As for the so-called rarity and capped supply argument, oh well, we can use Superman comics, gemstones, crystals, or any similarly rare compound.
Or, Gold, which already has a highly developed and liquid trading market and clearing system.
Far more advanced, liquid, and superior to the Bitcoin exchanges.


----------



## fatcat (Nov 11, 2009)

HaroldCrump said:


> Well, the need to have a "digital" currency does not justify Bitcoin's existence.
> All major currencies these days are "digital" currencies.
> 
> The USD$ is, the CAD$, the EUR, they are all digital currencies.
> ...


oh come on harold ...

it would only be "equally easy" to use the us dollar ... except ... *no one is doing it* ... no one is stepping up to do it ... bitcoin _is doing it_ (with all the attendant risks)

you guys have all kinds of great ideas about why other technologies would work better and bitcoin is so risky except no one else is doing any of this stuff, your ideas are all pipe dreams ... 

you remind me of all the greenies who keep telling me that we can have millions of clean jobs to replace resource extraction jobs and i always ask "ok great where are they ?" ... the answer is that they are nowhere, they are fantasies in the mind of greenpeace

i don't give a hoot if bitcoin lives or dies, what i want to see is real disruption in the payments and money movement business .. and bitcoin is doing just that and compared to established systems and how long they took to mature, it is actually doing very well

it's power lies in its decentralization and that brings greater risk


----------



## HaroldCrump (Jun 10, 2009)

fatcat said:


> oh come on harold ...
> it would only be "equally easy" to use the us dollar ... except ... *no one is doing it* ... no one is stepping up to do it ... bitcoin _is doing it_ (with all the attendant risks)


Indeed...for all the reasons I explained above in my post.
Regulation, oversight, sovereignty, disclosure, non-repudiation audit trail, etc.

Apply the same covenants to Bitcoin transactions and presto! it would require, give or take, the same time & hassles to conduct global transactions.
As long as the same covenants are not being applied to Bitcoin, the current state of affairs will continue.

Right now, a lot of Bitcoin transactions are being funneled through unregulated, non-disclosure tax havens such as the Isle of Man, Caymans, etc.
There is nothing inherent in Bitcoin that prevents govt. regulatory agencies crackdown.



> you guys have all kinds of great ideas about why other technologies would work better and bitcoin is so risky except no one else is doing any of this stuff, your ideas are all pipe dreams ...


Pl. note that I said nothing about risk.
My point is about regulation, audit trails, etc.
...and the fact that Bitcoin is no more a "digital" currency than the US$ is.



> you remind me of all the greenies who keep telling me that we can have millions of clean jobs to replace resource extraction jobs and i always ask "ok great where are they ?"


moi?
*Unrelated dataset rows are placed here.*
import Literature.NumberTheory.LFunctions.ConreyVRightEdge
import Literature.Analysis.Complex.BacklundArgVariation
import HarnessLib

/-!
# Conrey's `V` on the horizontal edges: `|Δ arg V(σ + iT)|_{½ ≤ σ ≤ 5/2} = O(log T)` (Backlund)

Topic `Literature/NumberTheory/LFunctions`. Everything here is PROVED; there are no definitions
and no named facts.

The horizontal-edge terms of the argument principle for Conrey's function
`V = 𝜙(−δ/L)𝓡 + χ · 𝜙(1 − δ/L)K` (`Literature.NumberTheory.LFunctions.conreyV`) on the rectangles
`[½, 5/2] × [T₁, T₂]` of Levinson's method (Conrey, J. Number Theory 16 (1983), §4 (3): "by
Jensen's theorem in a familiar way") are `O(log T)`. We run Backlund's lemma
(`Literature.Analysis.Complex.abs_im_integral_logDeriv_le_backlund`, discs `|z − (5/2 + iT)| ≤ 5/2`
and `≤ 2`) with:

* `analyticAt_conreyV_of_im_ne_zero` — `V` is analytic off the real axis (the polynomial
  differential operators of the entire functions `𝓡`, `K` are entire; `χ` is analytic off the
  real axis, `Literature.NumberTheory.LFunctions.SiegelIntegral.analyticAt_rsChi_of_im_ne_zero`);
* `norm_conreyV_le_of_mem_closedBall` — **polynomial growth `‖V(z)‖ ≤ C_𝜙 T⁴` on the disc
  `|z − (5/2 + iT)| ≤ 5/2`** (`L ≥ 1`, `T ≥ 1200π`), from the crude Riemann–Siegel bounds
  `Literature.NumberTheory.LFunctions.SiegelIntegral.norm_riemannAux_le_rpow` (Cauchy transfer
  on circles of radius `1`) and `‖χ(x+iy)‖ ≤ 15(2π)^x(y+½)`;
* the centre value `|V(5/2 + iT)| ≥ |𝜙(0)|/6` of `ConreyVRightEdge.lean`;

to get `conreyV_horizontal_argVariation`: **there are `L₀, T₀, C` such that for `L ≥ L₀`,
`T ≥ T₀` and `V ≠ 0` on `[½, 5/2] × {T}`,
`|Im ∫_{1/2}^{5/2} (V'/V)(x + iT) dx| ≤ C log T`.**

## References

* J. B. Conrey, *Zeros of derivatives of Riemann's ξ-function on the critical line*, J. Number
  Theory 16 (1983), 49–74, §4 (3). [Conrey1983]
* E. C. Titchmarsh, *The Theory of the Riemann Zeta-Function*, 2nd ed. (1986), §9.4, §10.28.
  [Titchmarsh1986]
-/

noncomputable section

open Complex Polynomial Set Filter Topology Metric MeasureTheory
open scoped Real ComplexConjugate

namespace Literature.NumberTheory.LFunctions

open Literature.Analysis.Complex SiegelIntegral

/-- **`conreyV 𝜙 L` is analytic at every `s` with `Im s ≠ 0`.** [cite: Conrey1983, §4 (2)] -/
theorem analyticAt_conreyV_of_im_ne_zero (φ : ℝ[X]) (L : ℝ) {s : ℂ} (hs : s.im ≠ 0) :
    AnalyticAt ℂ (conreyV φ L) s := by
  have h1 : AnalyticAt ℂ (polyDerivOp φ (-L⁻¹) riemannAux) s :=
    (differentiable_polyDerivOp _ _ differentiable_riemannAux).analyticAt s
  have h2 : AnalyticAt ℂ (polyDerivOp (φ.comp (1 - X)) L⁻¹ riemannAuxConj) s :=
    (differentiable_polyDerivOp _ _ differentiable_riemannAuxConj).analyticAt s
  have h : AnalyticAt ℂ (fun z ↦ polyDerivOp φ (-L⁻¹) riemannAux z +
      rsChi z * polyDerivOp (φ.comp (1 - X)) L⁻¹ riemannAuxConj z) s :=
    h1.add ((analyticAt_rsChi_of_im_ne_zero hs).mul h2)
  exact h.congr (Eventually.of_forall fun z ↦ (rfl : _ = conreyV φ L z))

/-- `√(y/2π) ≤ √T` when `y ≤ T + 7/2` and `T ≥ 1`. [folklore] -/
theorem sqrt_div_two_pi_le_sqrt {y T : ℝ} (hT : 1 ≤ T) (hy : y ≤ T + 7 / 2) :
    Real.sqrt (y / (2 * π)) ≤ Real.sqrt T := by
  have hπ := Real.pi_gt_three
  refine Real.sqrt_le_sqrt ?_
  rw [div_le_iff₀ (by positivity)]
  nlinarith

/-- `(√T)^p = T^{p/2}` for `T ≥ 0`. [folklore] -/
theorem sqrt_rpow_eq {T : ℝ} (hT : 0 ≤ T) (p : ℝ) : Real.sqrt T ^ p = T ^ (p / 2) := by
  rw [Real.sqrt_eq_rpow, ← Real.rpow_mul hT]; congr 1; ring

/-- **Polynomial growth of `V` on the Backlund disc**: for `L ≥ 1`, `T ≥ 1200π` and
`|z − (5/2 + iT)| ≤ 5/2`,
`‖V(z)‖ ≤ (A₀ · 6·4⁶ + 15 (2π)⁵ · 4 · A₂ · 6·4⁵) · T⁴`,
`A₀ = Σ |𝜙ₖ| k!`, `A₂ = Σ |𝜙̃ₖ| k!` (`𝜙̃ = 𝜙∘(1−X)`): on the disc `0 ≤ Re z ≤ 5`, so on the
circles `|w − z| = 1` one has `|Re w| ≤ 6` and `‖𝓡(w)‖ ≤ 6·4⁶ x₀^7 ≤ 6·4⁶ T^{7/2}`,
`‖K(w)‖ ≤ 6·4⁵ T³`, while `‖χ(z)‖ ≤ 15(2π)⁵(T + 3)`. [cite: Conrey1983, §4 (3)] -/
theorem norm_conreyV_le_of_mem_closedBall (φ : ℝ[X]) {L T : ℝ} (hL : 1 ≤ L) (hT : 1200 * π ≤ T)
    {z : ℂ} (hz : z ∈ closedBall (((5 / 2 : ℝ) : ℂ) + T * I) (5 / 2)) :
    ‖conreyV φ L z‖ ≤
      ((∑ k ∈ φ.support, |φ.coeff k| * (k.factorial : ℝ)) * (6 * (4 : ℝ) ^ (6 : ℝ)) +
        15 * (2 * π) ^ (5 : ℝ) * 4 * (∑ k ∈ (φ.comp (1 - X)).support,
          |(φ.comp (1 - X)).coeff k| * (k.factorial : ℝ)) * (6 * (4 : ℝ) ^ (5 : ℝ))) * T ^ 4 := by
  have hπ := Real.pi_pos
  have hπ3 := Real.pi_gt_three
  have hT1 : 1 ≤ T := by nlinarith
  set ψ : ℝ[X] := φ.comp (1 - X) with hψ
  set A₀ : ℝ := ∑ k ∈ φ.support, |φ.coeff k| * (k.factorial : ℝ) with hA₀
  set A₂ : ℝ := ∑ k ∈ ψ.support, |ψ.coeff k| * (k.factorial : ℝ) with hA₂
  have hA₀0 : 0 ≤ A₀ := Finset.sum_nonneg fun k _ ↦ by positivity
  have hA₂0 : 0 ≤ A₂ := Finset.sum_nonneg fun k _ ↦ by positivity
  -- coordinates of `z`
  rw [mem_closedBall_iff_norm] at hz
  have hre := Complex.abs_re_le_norm (z - (((5 / 2 : ℝ) : ℂ) + T * I))
  have him := Complex.abs_im_le_norm (z - (((5 / 2 : ℝ) : ℂ) + T * I))
  simp only [sub_re, add_re, ofReal_re, mul_re, I_re, mul_zero, ofReal_im, I_im, mul_one,
    sub_self, add_zero, sub_im, add_im, mul_im, zero_add] at hre him
  obtain ⟨hz1, hz2⟩ := abs_le.1 (hre.trans hz)
  obtain ⟨hz3, hz4⟩ := abs_le.1 (him.trans hz)
  -- points of the circles `|w - z| = 1`
  have hcirc : ∀ w ∈ sphere z 1, -1 ≤ w.re ∧ w.re ≤ 6 ∧ T - 7 / 2 ≤ w.im ∧ w.im ≤ T + 7 / 2 := by
    intro w hw
    rw [mem_sphere_iff_norm] at hw
    have h1 := Complex.abs_re_le_norm (w - z)
    have h2 := Complex.abs_im_le_norm (w - z)
    rw [hw, sub_re] at h1
    rw [hw, sub_im] at h2
    obtain ⟨h11, h12⟩ := abs_le.1 h1
    obtain ⟨h21, h22⟩ := abs_le.1 h2
    exact ⟨by linarith, by linarith, by linarith, by linarith⟩
  have hx24 : ∀ y : ℝ, T - 7 / 2 ≤ y → 24 ≤ Real.sqrt (y / (2 * π)) := by
    intro y hy
    rw [Real.le_sqrt (by norm_num) (by
      apply div_nonneg _ (by positivity); nlinarith), le_div_iff₀ (by positivity)]
    nlinarith
  have hsqrtT : ∀ p : ℝ, 0 ≤ p → ∀ y : ℝ, y ≤ T + 7 / 2 → T - 7 / 2 ≤ y →
      Real.sqrt (y / (2 * π)) ^ p ≤ T ^ (p / 2) := by
    intro p hp y hy hy'
    rw [← sqrt_rpow_eq (by linarith) p]
    exact Real.rpow_le_rpow (Real.sqrt_nonneg _) (sqrt_div_two_pi_le_sqrt hT1 hy) hp
  -- `𝓡` on the circle
  have hR : ∀ w ∈ sphere z 1, ‖riemannAux w‖ ≤ 6 * (4 : ℝ) ^ (6 : ℝ) * T ^ (7 / 2 : ℝ) := by
    intro w hw
    obtain ⟨h1, h2, h3, h4⟩ := hcirc w hw
    have h := norm_riemannAux_le_rpow (σ := w.re) (A := 6) (t := w.im) (abs_le.2 ⟨by linarith, h2⟩)
      (by nlinarith) (by linarith [hx24 w.im h3])
    rw [Complex.re_add_im] at h
    refine h.trans (mul_le_mul_of_nonneg_left ?_ (by positivity))
    have := hsqrtT (1 + 6) (by norm_num) w.im h4 h3
    refine this.trans (le_of_eq ?_)
    norm_num
  -- `K` on the circle
  have hK : ∀ w ∈ sphere z 1, ‖riemannAuxConj w‖ ≤ 6 * (4 : ℝ) ^ (5 : ℝ) * T ^ (3 : ℝ) := by
    intro w hw
    obtain ⟨h1, h2, h3, h4⟩ := hcirc w hw
    rw [riemannAuxConj, Complex.norm_conj]
    have e : 1 - conj w = ((1 - w.re : ℝ) : ℂ) + w.im * I := by
      apply Complex.ext <;> simp
    rw [e]
    have h := norm_riemannAux_le_rpow (σ := 1 - w.re) (A := 5) (t := w.im)
      (abs_le.2 ⟨by linarith, by linarith⟩) (by nlinarith) (by linarith [hx24 w.im h3])
    refine h.trans (mul_le_mul_of_nonneg_left ?_ (by positivity))
    have := hsqrtT (1 + 5) (by norm_num) w.im h4 h3
    refine this.trans (le_of_eq ?_)
    norm_num
  -- `χ(z)`
  have hχ : ‖rsChi z‖ ≤ 15 * (2 * π) ^ (5 : ℝ) * (T + 3) := by
    have h := norm_rsChi_le_of_re_nonneg (x := z.re) (y := z.im) (by linarith) (by nlinarith)
    rw [Complex.re_add_im] at h
    refine h.trans ?_
    have h1 : (2 * π) ^ z.re ≤ (2 * π) ^ (5 : ℝ) :=
      Real.rpow_le_rpow_of_exponent_le (by linarith) (by linarith)
    have h2 : z.im + 1 / 2 ≤ T + 3 := by linarith
    have h3 : 0 ≤ z.im + 1 / 2 := by nlinarith
    exact mul_le_mul (mul_le_mul_of_nonneg_left h1 (by norm_num)) h2 h3 (by positivity)
  -- Cauchy transfer for the two operator terms
  have hP := norm_polyDerivOp_le φ (-L⁻¹) differentiable_riemannAux (s := z) one_pos hR
  have hD := norm_polyDerivOp_le ψ L⁻¹ differentiable_riemannAuxConj (s := z) one_pos hK
  have hB₀ : ∑ k ∈ φ.support, |φ.coeff k| * |(-L⁻¹)| ^ k * (k.factorial : ℝ) / (1 : ℝ) ^ k ≤ A₀ := by
    have := sum_coeff_inv_le φ hL
    simpa only [abs_neg] using this
  have hB₂ := sum_coeff_inv_le ψ hL
  have hP' : ‖polyDerivOp φ (-L⁻¹) riemannAux z‖ ≤ A₀ * (6 * (4 : ℝ) ^ (6 : ℝ) * T ^ (7 / 2 : ℝ)) :=
    hP.trans (mul_le_mul_of_nonneg_right hB₀ (by positivity))
  have hD' : ‖polyDerivOp ψ L⁻¹ riemannAuxConj z‖ ≤ A₂ * (6 * (4 : ℝ) ^ (5 : ℝ) * T ^ (3 : ℝ)) :=
    hD.trans (mul_le_mul_of_nonneg_right hB₂ (by positivity))
  -- powers of `T`
  have hT72 : T ^ (7 / 2 : ℝ) ≤ T ^ 4 := by
    calc T ^ (7 / 2 : ℝ) ≤ T ^ (4 : ℝ) := Real.rpow_le_rpow_of_exponent_le hT1 (by norm_num)
      _ = T ^ 4 := by rw [← Real.rpow_natCast]; norm_num
  have hT0 : (0 : ℝ) < T := by linarith
  have hT3 : (T + 3) * T ^ (3 : ℝ) ≤ 4 * T ^ 4 := by
    have e3 : T ^ (3 : ℝ) = T ^ (3 : ℕ) := by
      rw [← Real.rpow_natCast]
      norm_num
    rw [e3]
    have h13 : T + 3 ≤ 4 * T := by linarith
    calc (T + 3) * T ^ (3 : ℕ) ≤ (4 * T) * T ^ (3 : ℕ) :=
          mul_le_mul_of_nonneg_right h13 (pow_nonneg hT0.le 3)
      _ = 4 * T ^ 4 := by ring
  -- assemble
  rw [conreyV]
  refine (norm_add_le _ _).trans ?_
  rw [norm_mul]
  have h6 : 0 ≤ 6 * (4 : ℝ) ^ (6 : ℝ) := by positivity
  have h5 : 0 ≤ 6 * (4 : ℝ) ^ (5 : ℝ) := by positivity
  calc ‖polyDerivOp φ (-L⁻¹) riemannAux z‖ + ‖rsChi z‖ * ‖polyDerivOp ψ L⁻¹ riemannAuxConj z‖
      ≤ A₀ * (6 * (4 : ℝ) ^ (6 : ℝ) * T ^ (7 / 2 : ℝ)) +
          (15 * (2 * π) ^ (5 : ℝ) * (T + 3)) * (A₂ * (6 * (4 : ℝ) ^ (5 : ℝ) * T ^ (3 : ℝ))) :=
        add_le_add hP' (mul_le_mul hχ hD' (norm_nonneg _) (by positivity))
    _ = A₀ * (6 * (4 : ℝ) ^ (6 : ℝ)) * T ^ (7 / 2 : ℝ) +
          15 * (2 * π) ^ (5 : ℝ) * A₂ * (6 * (4 : ℝ) ^ (5 : ℝ)) * ((T + 3) * T ^ (3 : ℝ)) := by ring
    _ ≤ A₀ * (6 * (4 : ℝ) ^ (6 : ℝ)) * T ^ 4 +
          15 * (2 * π) ^ (5 : ℝ) * A₂ * (6 * (4 : ℝ) ^ (5 : ℝ)) * (4 * T ^ 4) := by
        gcongr
    _ = (A₀ * (6 * (4 : ℝ) ^ (6 : ℝ)) + 15 * (2 * π) ^ (5 : ℝ) * 4 * A₂ * (6 * (4 : ℝ) ^ (5 : ℝ))) * T ^ 4 := by
        ring

/-- **Backlund bound for `V` on the horizontal edges** (Conrey 1983, §4 (3); Titchmarsh §9.4): for
a real polynomial `𝜙` with `𝜙(0) ≠ 0` there are `L₀ ≥ 1`, `T₀ > 0` and `C > 0` such that for all
`L ≥ L₀` and `T ≥ T₀`, if `V = conreyV 𝜙 L` does not vanish on the segment `[½, 5/2] × {T}`, then
`|Im ∫_{1/2}^{5/2} (V'/V)(x + iT) dx| ≤ C log T`
(Backlund's lemma on the discs `|z − (5/2+iT)| ≤ 2 < 5/2` with `‖V‖ ≤ C_𝜙 T⁴` and the centre value
`|V(5/2+iT)| ≥ |𝜙(0)|/6`). [cite: Conrey1983, §4 (3)] -/
theorem conreyV_horizontal_argVariation (φ : ℝ[X]) (hφ : φ.coeff 0 ≠ 0) :
    ∃ L₀ T₀ C : ℝ, 1 ≤ L₀ ∧ 0 < T₀ ∧ 0 < C ∧ ∀ L : ℝ, L₀ ≤ L → ∀ T : ℝ, T₀ ≤ T →
      (∀ x ∈ Icc (1 / 2 : ℝ) (5 / 2), conreyV φ L (x + T * I) ≠ 0) →
        |(∫ x : ℝ in (1 / 2 : ℝ)..(5 / 2), deriv (conreyV φ L) (x + T * I) /
            conreyV φ L (x + T * I)).im| ≤ C * Real.log T := by
  have hπ := Real.pi_pos
  have hπ3 := Real.pi_gt_three
  obtain ⟨L₀, T₀, hL₀, hT₀, hedge⟩ := conreyV_rightEdge φ hφ
  set ψ : ℝ[X] := φ.comp (1 - X) with hψ
  set C₁ : ℝ := (∑ k ∈ φ.support, |φ.coeff k| * (k.factorial : ℝ)) * (6 * (4 : ℝ) ^ (6 : ℝ)) +
    15 * (2 * π) ^ (5 : ℝ) * 4 * (∑ k ∈ ψ.support, |ψ.coeff k| * (k.factorial : ℝ)) * (6 * (4 : ℝ) ^ (5 : ℝ)) + 1
    with hC₁
  have hA₀0 : 0 ≤ ∑ k ∈ φ.support, |φ.coeff k| * (k.factorial : ℝ) := Finset.sum_nonneg fun k _ ↦ by positivity
  have hA₂0 : 0 ≤ ∑ k ∈ ψ.support, |ψ.coeff k| * (k.factorial : ℝ) := Finset.sum_nonneg fun k _ ↦ by positivity
  have h46 : (0 : ℝ) ≤ 6 * (4 : ℝ) ^ (6 : ℝ) := by positivity
  have h45 : (0 : ℝ) ≤ 6 * (4 : ℝ) ^ (5 : ℝ) := by positivity
  have h2π5 : (0 : ℝ) ≤ 15 * (2 * π) ^ (5 : ℝ) * 4 := by positivity
  have hC₁1 : 1 ≤ C₁ := by
    rw [hC₁]
    have h1 := mul_nonneg hA₀0 h46
    have h2 := mul_nonneg (mul_nonneg h2π5 hA₂0) h45
    linarith
  set c₀ : ℝ := |φ.coeff 0| / 6 with hc₀
  have hc₀0 : 0 < c₀ := by rw [hc₀]; have := abs_pos.2 hφ; positivity
  -- the constant: `π ((log C₁ + 4 log T + |log c₀|)/log(5/4) + 1) ≤ C log T` for `log T ≥ 1`
  set C : ℝ := π * ((Real.log C₁ + 4 + |Real.log c₀|) / Real.log (5 / 4) + 1) with hC
  have hlog54 : 0 < Real.log (5 / 4) := Real.log_pos (by norm_num)
  have hlogC₁ : 0 ≤ Real.log C₁ := Real.log_nonneg hC₁1
  have hCpos : 0 < C := by rw [hC]; positivity
  refine ⟨L₀, max T₀ (1200 * π), C, hL₀, lt_max_of_lt_left hT₀, hCpos, fun L hL T hT h0 ↦ ?_⟩
  have hT₀T : T₀ ≤ T := le_trans (le_max_left _ _) hT
  have hT1200 : 1200 * π ≤ T := le_trans (le_max_right _ _) hT
  have hL1 : 1 ≤ L := le_trans hL₀ hL
  have hT1 : 1 ≤ T := by nlinarith
  have hlogT : 1 ≤ Real.log T := by
    rw [← Real.log_exp 1]
    refine Real.log_le_log (Real.exp_pos 1) ?_
    have := Real.exp_one_lt_d9
    nlinarith
  -- Backlund's lemma
  set M : ℝ := C₁ * T ^ 4 with hM
  have hM1 : 1 ≤ M := by
    rw [hM]; nlinarith [one_le_pow₀ (n := 4) hT1]
  have hcentre : c₀ ≤ ‖conreyV φ L (((5 / 2 : ℝ) : ℂ) + T * I)‖ :=
    norm_conreyV_ge_of_norm_sub_le (hedge L hL T hT₀T)
  have hc : conreyV φ L (((5 / 2 : ℝ) : ℂ) + T * I) ≠ 0 := by
    intro h; rw [h, norm_zero] at hcentre; linarith
  have hB := abs_im_integral_logDeriv_le_backlund (g := conreyV φ L) (c := (5 / 2 : ℝ)) (y := T)
    (r := 2) (R := 5 / 2) (M := M) (a := 1 / 2) (b := 5 / 2) (by norm_num) (by norm_num) hM1
    (fun z hz ↦ analyticAt_conreyV_of_im_ne_zero φ L (by
      rw [mem_closedBall_iff_norm] at hz
      have him := Complex.abs_im_le_norm (z - (((5 / 2 : ℝ) : ℂ) + T * I))
      simp only [sub_im, add_im, ofReal_im, mul_im, ofReal_re, I_im, mul_one, I_re, mul_zero,
        add_zero, zero_add] at him
      have := (abs_le.1 (him.trans hz)).1
      intro h0; rw [h0] at this; nlinarith))
    (fun z hz ↦ by
      rw [hM]
      refine (norm_conreyV_le_of_mem_closedBall φ hL1 hT1200 hz).trans ?_
      rw [hC₁]
      have hT4 : 0 ≤ T ^ 4 := by positivity
      nlinarith)
    hc (by norm_num) (by norm_num) (by norm_num) h0
  refine hB.trans ?_
  -- `log (M/‖V(5/2+iT)‖) ≤ log C₁ + 4 log T + |log c₀|`
  have hVpos : 0 < ‖conreyV φ L (((5 / 2 : ℝ) : ℂ) + T * I)‖ := lt_of_lt_of_le hc₀0 hcentre
  have hlogM : Real.log (M / ‖conreyV φ L (((5 / 2 : ℝ) : ℂ) + T * I)‖) ≤
      Real.log C₁ + 4 * Real.log T + |Real.log c₀| := by
    have h1 : M / ‖conreyV φ L (((5 / 2 : ℝ) : ℂ) + T * I)‖ ≤ M / c₀ :=
      div_le_div_of_nonneg_left (by linarith) hc₀0 hcentre
    calc Real.log (M / ‖conreyV φ L (((5 / 2 : ℝ) : ℂ) + T * I)‖) ≤ Real.log (M / c₀) :=
          Real.log_le_log (by positivity) h1
      _ = Real.log C₁ + 4 * Real.log T - Real.log c₀ := by
          rw [Real.log_div (by positivity) hc₀0.ne', hM, Real.log_mul (by positivity) (by positivity),
            Real.log_pow]; push_cast; ring
      _ ≤ Real.log C₁ + 4 * Real.log T + |Real.log c₀| := by linarith [neg_abs_le (Real.log c₀)]
  have hquot : Real.log (M / ‖conreyV φ L (((5 / 2 : ℝ) : ℂ) + T * I)‖) / Real.log ((5 / 2) / 2) + 1 ≤
      ((Real.log C₁ + 4 + |Real.log c₀|) / Real.log (5 / 4) + 1) * Real.log T := by
    rw [show ((5 : ℝ) / 2) / 2 = 5 / 4 by norm_num]
    have h1 : Real.log (M / ‖conreyV φ L (((5 / 2 : ℝ) : ℂ) + T * I)‖) / Real.log (5 / 4) ≤
        (Real.log C₁ + 4 * Real.log T + |Real.log c₀|) / Real.log (5 / 4) :=
      div_le_div_of_nonneg_right hlogM hlog54.le
    have h2 : Real.log C₁ + 4 * Real.log T + |Real.log c₀| ≤
        (Real.log C₁ + 4 + |Real.log c₀|) * Real.log T := by
      nlinarith [abs_nonneg (Real.log c₀)]
    have h3 : (Real.log C₁ + 4 * Real.log T + |Real.log c₀|) / Real.log (5 / 4) ≤
        (Real.log C₁ + 4 + |Real.log c₀|) / Real.log (5 / 4) * Real.log T := by
      rw [div_mul_eq_mul_div]; exact div_le_div_of_nonneg_right h2 hlog54.le
    nlinarith
  rw [hC, mul_assoc]
  exact mul_le_mul_of_nonneg_left hquot hπ.le

end Literature.NumberTheory.LFunctions

end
Greenie?
Please don't insult me thus, O Brother :biggrin:


----------



## fatcat (Nov 11, 2009)

HaroldCrump said:


> Indeed...for all the reasons I explained above in my post.
> Regulation, oversight, sovereignty, disclosure, non-repudiation audit trail, etc.
> 
> Apply the same covenants to Bitcoin transactions and presto! it would require, give or take, the same time & hassles to conduct global transactions.
> ...


first, no, i would never make the mistake of confusing you with a greenie harold :biggrin::hopelessness:

as to the issue of government regulation of bitcoin, it is designed to be not quite impossible but so technically difficult that i don't see how it would take place ... the decentralization of bitcoin is what gives it tremendous power

there would need to be some ability to clamp down on the ingress and egress points but there are ways around that and it would be very difficult and create a lot of ill will and tumult that governments don't want ... it would fuel an anti-government fire that simmers already


----------



## HaroldCrump (Jun 10, 2009)

fatcat said:


> as to the issue of government regulation of bitcoin, it is designed to be not quite impossible but so technically difficult that i don't see how it would take place ... the decentralization of bitcoin is what gives it tremendous power
> 
> there would need to be some ability to clamp down on the ingress and egress points but there are ways around that and it would be very difficult and create a lot of ill will and tumult that governments don't want ... it would fuel an anti-government fire that simmers already


A govt. does not necessarily need a technological solution for tracking and reporting on financial transactions.
They can legislate it for all companies that operate using Bitcoins.

Every business has to be registered and domiciled _somewhere_.
If all major governments move in quick succession to legislate the disclosure of Bitcoin-based financial transactions, the businesses will be required to comply.

That would leave only tax havens like the Isle of Man, Caymans, Macau, etc. as the only places for these payment processors to be registered in (which is the case currently).
Right now, Bitcoin volumes are barely a blip on the screen of global money transactions.
But once it develops critical mass and a certain volume, governments will start to pay more attention.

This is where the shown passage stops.